Когда-то я по дурости писал про голые деревья – дескать, эти вернее и честнее тех других, что прикрываются зеленой шапкой. Весенний Лес, должно быть, не забыл подобной наглости, но мстительность ему была, я видел, совершенно чужда. Он мне сказал:

– Смелее, алкоголик! Броди, дыши, знакомься, вспоминай! Про кедр и дуб, про сосны и березы, про почки и стручки ты слышал в детстве, за пестик и тычинки в пятом классе ты получил «отлично», обормот...

Вот положительный ион на ветке, покручивая носом, наблюдает, как отрицательно заряженный ион фривольно прыгает и фалды задирает, как та горянка... Боже, та горянка, что под гору бежит, мелькает платьем, чулками полосатыми и кофтой в таинственном лесу под Закопане в славяно-европейских эмпиреях...

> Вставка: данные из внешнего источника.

import Mathlib
import HarnessLib

/-!
# Route `RadicialJung`, crux `CleanModels` (stmt-ResolutionOfSingularities-15917), line `Sketch` rev 35, stub 6 `stub_cleanProp44` (X44c),
# `τ = 1` residual, (B5″) algebraization step: `p`-TH POWERS DESCEND along reduced pure extensions with geometrically reduced generic fibre

Seat decomp-res-hand-2 g13 (structural hand).  Where this sits: hand-2 g12's hand argument for (B5″) (memo `Cruxes/CleanModels/Lines/
Sketch-memo-hand2-g12-stubs-5-7.md` §4 (c)) straightens an infinite unbranched chain of maximal-contact births FORMALLY — the leaf `t` is
re-prepared to `t̂ = t + ĝ^p / v` with `ĝ` a power series — and concludes that the formal axis `𝒜̂ ⊆ V(t̂)` algebraizes (excellence) to a
`Σ_μ`-curve `𝒜 = V(𝔮)` through `c`; to contradict the `o`-priority of the strategy one needs `𝒜` inside an ALGEBRAIC representative
`V(t + g^p / v)` of the leaf class, i.e. that `-v t mod 𝔮`, a `p`-th power in the completion of the excellent local domain `𝒪_{X,c} / 𝔮`, is
already a `p`-th power in `𝒪_{X,c} / 𝔮`.  The same mechanism moves the standing hypothesis «`g₀` is not a `p`-th power» of the crux into
completions.  This file proves the underlying commutative algebra (no schemes, no completions — the instance `B = Â` of a G-ring is
recorded, not typed):

* `one_ne_zero_tensor_adjoinRoot`, `not_isReduced_tensor_adjoinRoot_of_pow_eq` — **the fibre half.**  `K` a commutative ring of prime
  characteristic `p`, `S` a non-trivial commutative `K`-algebra, `x ∈ K`.  If `S ⊗[K] K[T]/(T^p − x)` is reduced, then `x` is NOT a `p`-th power
  in `S`: for `c^p = x` the element `c ⊗ 1 − 1 ⊗ T̄` is nilpotent (`(c ⊗ 1 − 1 ⊗ T̄)^p = x ⊗ 1 − 1 ⊗ x = 0`), and it is non-zero because its
  coordinates in the `S`-basis `1 ⊗ T̄^i` are `(c, −1, 0, …)`.
* `exists_pow_eq_of_pow_eq_mul_pow` — **the purity half.**  `A` a domain, `B` a reduced `A`-algebra of characteristic `p` which is PURE for
  principal ideals (`bB ∩ A = bA`, e.g. `B` faithfully flat over `A`: `mem_span_singleton_of_faithfullyFlat`); if `x ∈ A` is a `p`-th power in
  `Frac A` (`a^p = x b^p`, `b ≠ 0`) and a `p`-th power in `B`, then `x` is a `p`-th power in `A` (Frobenius is injective on `B`, so `a = g' b` in
  `B`, hence `b ∣ a` in `A`).
* `exists_pow_eq_of_pow_eq_algebraMap` (`…_of_faithfullyFlat`) — **the descent.**  `A` a domain with fraction field `K`, `B` a reduced pure
  (resp. faithfully flat) `A`-algebra of characteristic `p` with `K ⊗[A] B ≠ 0`, and the generic fibre geometrically reduced against `x^{1/p}`
  (`(K ⊗[A] B) ⊗[K] K[T]/(T^p − x)` reduced — only asked when `x ∉ K^p`): if `x ∈ A` becomes a `p`-th power in `B`, it is a `p`-th power in `A`.
  Instance (not typed here): `B = Â` for a local domain `A` which is a G-ring (faithfully flat; `Â ⊆ K ⊗_A Â` regular, hence reduced; generic
  formal fibre geometrically regular — ✓ `Literature.AlgebraicGeometry.Resolution.IsGRing`).

Honest framing: OURS, elementary and folklore (cf. Matsumura, *Commutative Ring Theory*, §26 and §32); nothing here proves (B5″), the hypotheses of
✓ `cleanProp44_of_tauOneResidual`, X44c, any case of `CleanModels`, or resolution of singularities in characteristic `p`.
-/

set_option linter.dupNamespace false -- mandated namespace of this single-conjunct summit

open Polynomial TensorProduct

namespace Summit.ResolutionOfSingularities.ResolutionOfSingularities.Theorems.RadicialJung.CleanModels

/-! ## §1 The fibre half: `x` a `p`-th power in `S` makes `S ⊗_K K[T]/(T^p − x)` non-reduced -/

section Fibre

variable {K S : Type*} [CommRing K] [CommRing S] [Algebra K S]

/-- The power basis `1, T̄, …, T̄^{p-1}` of `K[T]/(T^p − x)` has `p` elements. [folklore] -/
theorem powerBasis'_X_pow_sub_C_dim {p : ℕ} (hp : 0 < p) (x : K) [Nontrivial K] :
    (AdjoinRoot.powerBasis' (monic_X_pow_sub_C x hp.ne')).dim = p := by
  rw [AdjoinRoot.powerBasis'_dim, natDegree_X_pow_sub_C]

/-- In `K[T]/(T^p − x)`: `T̄^p = x`. [folklore] -/
theorem root_X_pow_sub_C_pow (p : ℕ) (x : K) :
    (AdjoinRoot.root (X ^ p - C x : K[X])) ^ p = algebraMap K _ x := by
  have h := AdjoinRoot.eval₂_root (X ^ p - C x : K[X])
  rw [eval₂_sub, eval₂_X_pow, eval₂_C, sub_eq_zero] at h
  rw [h, AdjoinRoot.algebraMap_eq]

/-- The coordinate of `c ⊗ T̄^j` at the basis vector `1 ⊗ T̄^i` of `S ⊗[K] K[T]/(T^p − x)` is `c` if `i = j` and `0` otherwise.
[folklore] -/
theorem basis_repr_tmul_pow {p : ℕ} (hp : 0 < p) (x : K) [Nontrivial K] (c : S)
    (i j : Fin (AdjoinRoot.powerBasis' (monic_X_pow_sub_C x hp.ne')).dim) :
    (Algebra.TensorProduct.basis S (AdjoinRoot.powerBasis' (monic_X_pow_sub_C x hp.ne')).basis).repr
        (c ⊗ₜ[K] (AdjoinRoot.root (X ^ p - C x : K[X]) ^ (j : ℕ))) i = if i = j then c else 0 := by
  classical
  have hgen : AdjoinRoot.root (X ^ p - C x : K[X]) ^ (j : ℕ) =
      (AdjoinRoot.powerBasis' (monic_X_pow_sub_C x hp.ne')).basis j := by
    rw [PowerBasis.basis_eq_pow, AdjoinRoot.powerBasis'_gen]
  rw [hgen, Algebra.TensorProduct.basis_repr_tmul, Module.Basis.repr_self, Finsupp.mapRange_single, map_one,
    Finsupp.smul_single, smul_eq_mul, mul_one, Finsupp.single_apply]
  by_cases h : i = j
  · subst h; simp
  · simp [h, Ne.symm h]

/-- `S ⊗[K] K[T]/(T^p − x)` is non-trivial when `S` is (`p ≥ 1`). [folklore] -/
theorem one_ne_zero_tensor_adjoinRoot {p : ℕ} (hp : 0 < p) (x : K) [Nontrivial S] :
    (1 : S ⊗[K] AdjoinRoot (X ^ p - C x : K[X])) ≠ 0 := by
  haveI : Nontrivial K := (algebraMap K S).domain_nontrivial
  intro h
  set pb := AdjoinRoot.powerBasis' (monic_X_pow_sub_C x hp.ne')
  have hdim : pb.dim = p := powerBasis'_X_pow_sub_C_dim hp x
  let i0 : Fin pb.dim := ⟨0, by omega⟩
  have h1 := basis_repr_tmul_pow hp x (1 : S) i0 i0
  rw [if_pos rfl] at h1
  have h1' : (1 : S) ⊗ₜ[K] (AdjoinRoot.root (X ^ p - C x : K[X]) ^ ((i0 : ℕ))) = 1 := by
    simp [i0, Algebra.TensorProduct.one_def]
  rw [h1', h, map_zero, Finsupp.zero_apply] at h1
  exact one_ne_zero h1.symm

/-- **The fibre half.**  `K` a commutative ring of prime characteristic `p`, `S` a non-trivial commutative `K`-algebra, `x ∈ K`, and `c ∈ S`
with `c^p = x`.  Then `S ⊗[K] K[T]/(T^p − x)` is NOT reduced: `c ⊗ 1 − 1 ⊗ T̄` is a non-zero nilpotent.  (Contrapositively: if this fibre
ring is reduced — e.g. `S` geometrically reduced over a field `K` with `x ∉ K^p` — then `x` is not a `p`-th power in `S`.) [folklore] -/
theorem not_isReduced_tensor_adjoinRoot_of_pow_eq (p : ℕ) [hp : Fact p.Prime] [CharP K p] [Nontrivial S] (x : K)
    {c : S} (hc : c ^ p = algebraMap K S x) :
    ¬ IsReduced (S ⊗[K] AdjoinRoot (X ^ p - C x : K[X])) := by
  haveI : Nontrivial K := (algebraMap K S).domain_nontrivial
  intro hred
  have hp0 : 0 < p := hp.out.pos
  set D := S ⊗[K] AdjoinRoot (X ^ p - C x : K[X])
  -- `D` is non-trivial of characteristic `p`
  haveI : Nontrivial D := nontrivial_of_ne 1 0 (one_ne_zero_tensor_adjoinRoot hp0 x)
  haveI : CharP D p := by
    rw [CharP.charP_iff_prime_eq_zero hp.out]
    have : ((p : ℕ) : D) = algebraMap K D (p : K) := (map_natCast _ p).symm
    rw [this, CharP.cast_eq_zero, map_zero]
  set r := AdjoinRoot.root (X ^ p - C x : K[X]) with hr
  -- the nilpotent
  have hnil : (c ⊗ₜ[K] (1 : AdjoinRoot (X ^ p - C x : K[X])) - (1 : S) ⊗ₜ[K] r) ^ p = 0 := by
    rw [sub_pow_char, Algebra.TensorProduct.tmul_pow, Algebra.TensorProduct.tmul_pow, one_pow, one_pow, hc,
      root_X_pow_sub_C_pow, Algebra.algebraMap_eq_smul_one, Algebra.algebraMap_eq_smul_one, ← smul_tmul',
      tmul_smul, sub_self]
  have hzero : c ⊗ₜ[K] (1 : AdjoinRoot (X ^ p - C x : K[X])) - (1 : S) ⊗ₜ[K] r = 0 :=
    hred.eq_zero _ ⟨p, hnil⟩
  -- read the coordinate at `1 ⊗ T̄`
  set pb := AdjoinRoot.powerBasis' (monic_X_pow_sub_C x hp0.ne')
  have hdim : pb.dim = p := powerBasis'_X_pow_sub_C_dim hp0 x
  have h2 : 2 ≤ p := hp.out.two_le
  let i0 : Fin pb.dim := ⟨0, by omega⟩
  let i1 : Fin pb.dim := ⟨1, by omega⟩
  have hne : i1 ≠ i0 := by simp [i0, i1, Fin.ext_iff]
  have hc0 := basis_repr_tmul_pow hp0 x c i1 i0
  rw [if_neg hne] at hc0
  have hr1 := basis_repr_tmul_pow hp0 x (1 : S) i1 i1
  rw [if_pos rfl] at hr1
  have e0 : c ⊗ₜ[K] (1 : AdjoinRoot (X ^ p - C x : K[X])) = c ⊗ₜ[K] (r ^ ((i0 : ℕ))) := by simp [i0]
  have e1 : (1 : S) ⊗ₜ[K] r = (1 : S) ⊗ₜ[K] (r ^ ((i1 : ℕ))) := by simp [i1]
  rw [sub_eq_zero, e0, e1] at hzero
  rw [hzero, hr1] at hc0
  exact one_ne_zero hc0

/-- Contrapositive form of the fibre half: a reduced fibre ring forbids `p`-th roots of `x` in `S`. [folklore] -/
theorem forall_pow_ne_of_isReduced_tensor_adjoinRoot (p : ℕ) [Fact p.Prime] [CharP K p] [Nontrivial S] (x : K)
    (hred : IsReduced (S ⊗[K] AdjoinRoot (X ^ p - C x : K[X]))) (c : S) : c ^ p ≠ algebraMap K S x :=
  fun hc => not_isReduced_tensor_adjoinRoot_of_pow_eq p x hc hred

end Fibre

/-! ## §2 The purity half -/

section Purity

variable {A B : Type*} [CommRing A] [IsDomain A] [CommRing B] [Algebra A B]

/-- **The purity half.**  `A` a domain, `B` a reduced `A`-algebra of prime characteristic `p`, pure for principal ideals
(`algebraMap a ∈ (algebraMap b) B ⟹ a ∈ bA`).  If `a^p = x·b^p` in `A` with `b ≠ 0` (so `x = (a/b)^p` in `Frac A`) and `x` is a `p`-th power
in `B`, then `x` is a `p`-th power in `A`. [folklore] -/
theorem exists_pow_eq_of_pow_eq_mul_pow (p : ℕ) [Fact p.Prime] [CharP B p] [IsReduced B]
    (hpure : ∀ a b : A, algebraMap A B a ∈ Ideal.span {algebraMap A B b} → a ∈ Ideal.span {b})
    {x a b : A} (hb : b ≠ 0) (hab : a ^ p = x * b ^ p) {g' : B} (hg' : g' ^ p = algebraMap A B x) :
    ∃ g : A, g ^ p = x := by
  -- in `B`: `(algebraMap a)^p = (g' · algebraMap b)^p`, so `algebraMap a = g' · algebraMap b`
  have h1 : (algebraMap A B a) ^ p = (g' * algebraMap A B b) ^ p := by
    rw [← map_pow, hab, map_mul, map_pow, mul_pow, hg']
  have h2 : algebraMap A B a = g' * algebraMap A B b := frobenius_inj B p h1
  have hmem : algebraMap A B a ∈ Ideal.span {algebraMap A B b} :=
    Ideal.mem_span_singleton'.mpr ⟨g', h2.symm⟩
  obtain ⟨g, hg⟩ := Ideal.mem_span_singleton'.mp (hpure a b hmem)
  refine ⟨g, ?_⟩
  have h3 : (g ^ p - x) * b ^ p = 0 := by
    rw [sub_mul, ← mul_pow, hg, hab, sub_self]
  rcases mul_eq_zero.mp h3 with h | h
  · exact sub_eq_zero.mp h
  · exact absurd (pow_eq_zero_iff (Fact.out : p.Prime).ne_zero |>.mp h) hb

omit [IsDomain A] in
/-- Faithfully flat algebras are pure for principal ideals (`bB ∩ A = bA`; Mathlib's `Ideal.comap_map_eq_self_of_faithfullyFlat`).
[folklore] -/
theorem mem_span_singleton_of_faithfullyFlat [Module.FaithfullyFlat A B] (a b : A)
    (h : algebraMap A B a ∈ Ideal.span {algebraMap A B b}) : a ∈ Ideal.span {b} := by
  have hmap : (Ideal.span {b}).map (algebraMap A B) = Ideal.span {algebraMap A B b} := by
    rw [Ideal.map_span, Set.image_singleton]
  have ha : a ∈ ((Ideal.span {b}).map (algebraMap A B)).comap (algebraMap A B) := by
    rw [Ideal.mem_comap, hmap]; exact h
  rwa [Ideal.comap_map_eq_self_of_faithfullyFlat] at ha

end Purity

/-! ## §3 The descent -/

section Descent

variable {A K B : Type*} [CommRing A] [IsDomain A] [Field K] [Algebra A K] [IsFractionRing A K]
  [CommRing B] [Algebra A B]

/-- **`p`-th powers descend.**  `A` a domain with fraction field `K`, `B` a reduced `A`-algebra of prime characteristic `p`, pure for
principal ideals, with `K ⊗[A] B` non-trivial, and such that — in case `x` is not a `p`-th power in `K` — the fibre ring
`(K ⊗[A] B) ⊗[K] K[T]/(T^p − x)` is reduced (geometric reducedness of the generic fibre against `x^{1/p}`).  If `x ∈ A` is a `p`-th power
in `B`, then `x` is a `p`-th power in `A`.  (Instance: `B = Â` for a local domain `A` which is a G-ring.) [folklore] -/
theorem exists_pow_eq_of_pow_eq_algebraMap (p : ℕ) [Fact p.Prime] [CharP K p] [CharP B p] [IsReduced B]
    [Nontrivial (K ⊗[A] B)]
    (hpure : ∀ a b : A, algebraMap A B a ∈ Ideal.span {algebraMap A B b} → a ∈ Ideal.span {b})
    {x : A}
    (hfib : (∀ y : K, y ^ p ≠ algebraMap A K x) →
      IsReduced ((K ⊗[A] B) ⊗[K] AdjoinRoot (X ^ p - C (algebraMap A K x) : K[X])))
    {g' : B} (hg' : g' ^ p = algebraMap A B x) : ∃ g : A, g ^ p = x := by
  by_cases hK : ∃ y : K, y ^ p = algebraMap A K x
  · -- `x ∈ K^p`: clear denominators and use purity
    obtain ⟨y, hy⟩ := hK
    obtain ⟨a, b, hb, rfl⟩ := IsFractionRing.div_surjective (A := A) y
    have hb0 : b ≠ 0 := nonZeroDivisors.ne_zero hb
    have hbK : algebraMap A K b ≠ 0 := IsFractionRing.to_map_ne_zero_of_mem_nonZeroDivisors hb
    have hab : a ^ p = x * b ^ p := by
      apply IsFractionRing.injective A K
      rw [map_pow, map_mul, map_pow, ← hy, div_pow, div_mul_cancel₀ _ (pow_ne_zero _ hbK)]
    exact exists_pow_eq_of_pow_eq_mul_pow p hpure hb0 hab hg'
  · -- `x ∉ K^p`: the image of `g'` in `K ⊗ B` is a `p`-th root of `x`, contradicting the reduced fibre
    push Not at hK
    have hred := hfib hK
    exfalso
    refine forall_pow_ne_of_isReduced_tensor_adjoinRoot p (algebraMap A K x) hred ((1 : K) ⊗ₜ[A] g') ?_
    rw [Algebra.TensorProduct.tmul_pow, one_pow, hg', Algebra.TensorProduct.algebraMap_apply, Algebra.algebraMap_self,
      RingHom.id_apply, Algebra.algebraMap_eq_smul_one x, Algebra.algebraMap_eq_smul_one x, tmul_smul, smul_tmul']

/-- **`p`-th powers descend along faithfully flat reduced algebras with geometrically reduced generic fibre** — the same with
purity supplied by `Module.FaithfullyFlat A B`. [folklore] -/
theorem exists_pow_eq_of_pow_eq_algebraMap_of_faithfullyFlat (p : ℕ) [Fact p.Prime] [CharP K p] [CharP B p] [IsReduced B]
    [Module.FaithfullyFlat A B] [Nontrivial (K ⊗[A] B)] {x : A}
    (hfib : (∀ y : K, y ^ p ≠ algebraMap A K x) →
      IsReduced ((K ⊗[A] B) ⊗[K] AdjoinRoot (X ^ p - C (algebraMap A K x) : K[X])))
    {g' : B} (hg' : g' ^ p = algebraMap A B x) : ∃ g : A, g ^ p = x :=
  exists_pow_eq_of_pow_eq_algebraMap p mem_span_singleton_of_faithfullyFlat hfib hg'

end Descent

end Summit.ResolutionOfSingularities.ResolutionOfSingularities.Theorems.RadicialJung.CleanModels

Он побежал за ней по-вурдалачьи, подпрыгивая, ухая, стеная, неумолимо сверху настигая и снизу поджидая за кустом.

Тогда она попалась... Он, разинув слюнявый рот, испытывал блаженство сродни клещу, влезающему в мякоть, и закрывал ее своим плечом. Своим плечом огромным, словно бурка, своим плечом мохнатым, склизким, влажным, своим плечом моторным безобразным ее он прятал, грел и утешал.

Впоследствии, встречаясь на приемах, сухой мартини тихо попивая, о театральных фокусах болтая, политики прилежно избегая, а больше на мартини налегая, они в глаза глядели осторожно, и все о Закопане было там.